I have written this code
import sys
file = open(sys.argv[1], 'r')
string = ''
for line in file:
if line.startswith(">"):
pass
else:
string = string + line.strip()
#print (list(string))
w = input("Please enter window size:")
test = [string[i:i+w] for i in range (0,len(string),w)]
seq = input("Please enter the number of sequences you wish to read:")
#print (test[0:seq])
It generates a list which looks like this-
['TAAAACACCC', 'TCAATTCAAG', 'GGTTTTTGAG', 'CGAGCTTTTT', 'ACTCAAAGAA', 'TCCAAGATAG', 'CGTTTAAAAA', 'TTTAGGGGTG', 'TTAGGCTCAG', 'CATAGAGTTT']

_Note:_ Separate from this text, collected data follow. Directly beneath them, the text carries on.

/-
Copyright (c) 2026 the pub-hodgecm-mathlib formalisation cell (harness21).  Prover seat hodgecm-mathlib-F0P3a-p01 (g38), explicit-unit SUPPORTS-ONLY on h413, req620 Track A
«(D-RAM) FOUR-FRAME» squad ((β₂) road (R-36) «PURE-CELL LEDGER», β₂-BOARD v2 §3 twins ∕ WORD #18 (7): the LANE-A (Unr-K) TWIN of LH4-p12 (g8)'s (OFF) dispatch for lane B —
type block swapped for ★ p862223's lane-A letters, proof byte-identical), 2026-09-04.
-/
import Summits.HodgeConjecture.HodgeConjecture.Theorems.F0P3cDyRamBeta2ConesOffRowAOfPieces   -- ★ p862854 (this seat): ED. 1 `cellDiff_offRowA_eq_zero_of_pieces` (sockets hE0 hE1 hDg hL hU)
import HarnessLib

/-!
# LANE-A (Unr-K) TWIN — binders = the lane-B original with the type block swapped (`_hτ : |ρα − Θα| < 1`; `_hres ∕ _hΘne ∕ _hDM` out; `_hddE _hfixE _h2M` in); sockets, regions,
# proof and conclusion (= ‹OFF-A.letter.v1› 199eeab2 body ∕ its socket shapes) otherwise BYTE FOR BYTE the lane-B file quoted below (LH4-p12 (g8)); references to «OFF.letter.v1» read «OFF-A.letter.v1».
# Crux `H413`, line LH4 «(D-RAM) FOUR-FRAME» — STAGE-1b, row (2) of `f_{T₊}`, the (β₂) road «PURE-CELL LEDGER» (R-36): β₂-BOARD v2 §1∕§4, the ED. 2 cut of lane B —
# «(OFF) FROM ITS PIECES», ED. 2: THE UPPER-LINE SOCKET IN THREE BANDS (separate module: ED. 1 + ED. 2 would exceed the 400-line cap)

Cell `hodgecm-mathlib` (D-0151), FLOOR 0, crux item H413 = `stmt-HodgeConjecture-24833`, route of record `HCCMUnconditional`; squad F0∕P3c∕LH4; lane
`--supports stmt-HodgeConjecture-24833 --as helper` (count-neutral; pays NO tier-0 row).  THEOREMS ONLY (no `def`, no instance, no notation, no `sorry`, default heartbeats);
★-only imports; states NO law; the sockets, (OFF), (ROW) and (β₂) stay HYPOTHESES.  DATUM-FREE, ONE literal in ★ p861305 §3's general-block spelling.

WHY (β₂ WORD #12, LH4-p04 (g9) 23:04:13Z; LH4-p13 (g9) 23:02:35Z).  On the UPPER LINE `b < j`, `m < 2b`, `j + m = jl + b` of ★ p862854's dispatch the mechanism changes with
the band of `s := m − b` against the two levels of record `m* = mstarOfRecord d ≤ m_c = mcOfRecord d`: (U-hi) `2s < m*` — BOTH labelled subsets EMPTY (★ p862855
`…TopConeCellOffShell` at `k = m*` and `k = m_c`, folded at the cell by LH7-p09's junction); (U-mid) `m* ≤ 2s < m_c` — the `−′` subset EMPTY (★ p862855 at `k = m_c`), the `+`
subset EMPTY by (α′)₂ ★ p861941; (U-lo) `m_c ≤ 2s` (`m∕2 < b ≤ m − m_c∕2`, non-empty iff `m > m_c`) — GENUINELY LABELLED and BALANCED (cdis1: (8,6) lit 1 (6,8) 128∕128,
(8,8) (5,10) 256∕256), booked with (L) as «the two balanced lines» (order-unit ∕ torus-flip road).  THIS FILE restates ★ p862854 with `hU` replaced by THREE sockets
`hUhi hUmid hUlo` carrying the band letters ADDITIVELY (`2m < m* + 2b` ∕ `m* + 2b ≤ 2m < m_c + 2b` ∕ `m_c + 2b ≤ 2m`, = LH4-p13's `2s ⋚ m*, m_c` without ℕ-subtraction); every
other binder and the conclusion are ED. 1's BYTE FOR BYTE; the proof is ED. 1 with `hU` dispatched on the band trichotomy.  The λ-wrapper `offRow_holds` (β₂ WORD #9) will
apply THIS edition.
HONEST LABEL.  Count-neutral dispatch; nothing printed is asserted; no census law is stated; the seven sockets, (OFF), (ROW) and (β₂) stay HYPOTHESES; `HC_CM` is proved only
modulo the 7 printed citations (2 remaining named inputs: hLiu418 = `stmt-HodgeConjecture-24832`, h413 = `stmt-HodgeConjecture-24833`) until rung 0 closes.
## References
* [Kottwitz1986BaseChangeUnits] R. E. Kottwitz, *Base change for unit elements of Hecke algebras*, Compositio Math. 60 (1986): §1 pp. 240–241 (signed lattice counts, cell by cell).
* [Jacobowitz1962] R. Jacobowitz, *Hermitian forms over local fields*, Amer. J. Math. 84 (1962): §4 (hermitian lattices over orders).
* [BruhatTits1972] F. Bruhat, J. Tits, *Groupes réductifs sur un corps local I*, Publ. Math. IHÉS 41 (1972): §10 (the tube around an axis of the tree).
-/

set_option autoImplicit false

noncomputable section

namespace Summit.HodgeConjecture.HodgeConjecture.Cruxes.H413.F0P3cDyRamBeta2ConesOffRowAOfPiecesBands

open scoped Valued WithZero Matrix MatrixGroups Pointwise Classical
open WithZero
open Literature.NumberTheory.Automorphic Literature.NumberTheory.Automorphic.HermitianLattice Literature.NumberTheory.Automorphic.UnitaryLatticeTree
open Literature.NumberTheory.Automorphic.UnitaryThreeFourFrame (IsRamifiedQuadraticDatum)
open Literature.NumberTheory.Rogawski1990
open Summit.HodgeConjecture.HodgeConjecture.Cruxes.H413.F0P3cDyRamFourFramePieces
open Summit.HodgeConjecture.HodgeConjecture.Cruxes.H413.F0P3cDyRamFourFrameCensusDefs (LatticeInLevel LatticeNearTransvShell)
open Summit.HodgeConjecture.HodgeConjecture.Cruxes.H413.F0P3cDyRamStageOneBDefs (mcOfRecord)
open Summit.HodgeConjecture.HodgeConjecture.Cruxes.H413.F0P3cDyRamToricCensusDefs
open Summit.HodgeConjecture.HodgeConjecture.Cruxes.H413.F0P3cDyRamBeta2ConesOffRowAOfPieces (cellDiff_offRowA_eq_zero_of_pieces)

Now the next step is to read the occurance of the letters GC
(or can be CG
) in each element of the list. Is there a way to loop through the list in such a way that the output file looks like:
Segment 1- The %GC is <the calculated number>
Segment 2- The %GC is <the calculated number>
Segment 3- The %GC is <the calculated number>
Since the file is wayy to large and the number of segments (each individual element of the list like 'TAAGATATA'
) i will be getting will be huge i do not know how to get the number (1,2,3...) of the segment in the output file. Also since I am new to python (and programming) I not very good at using functions very well.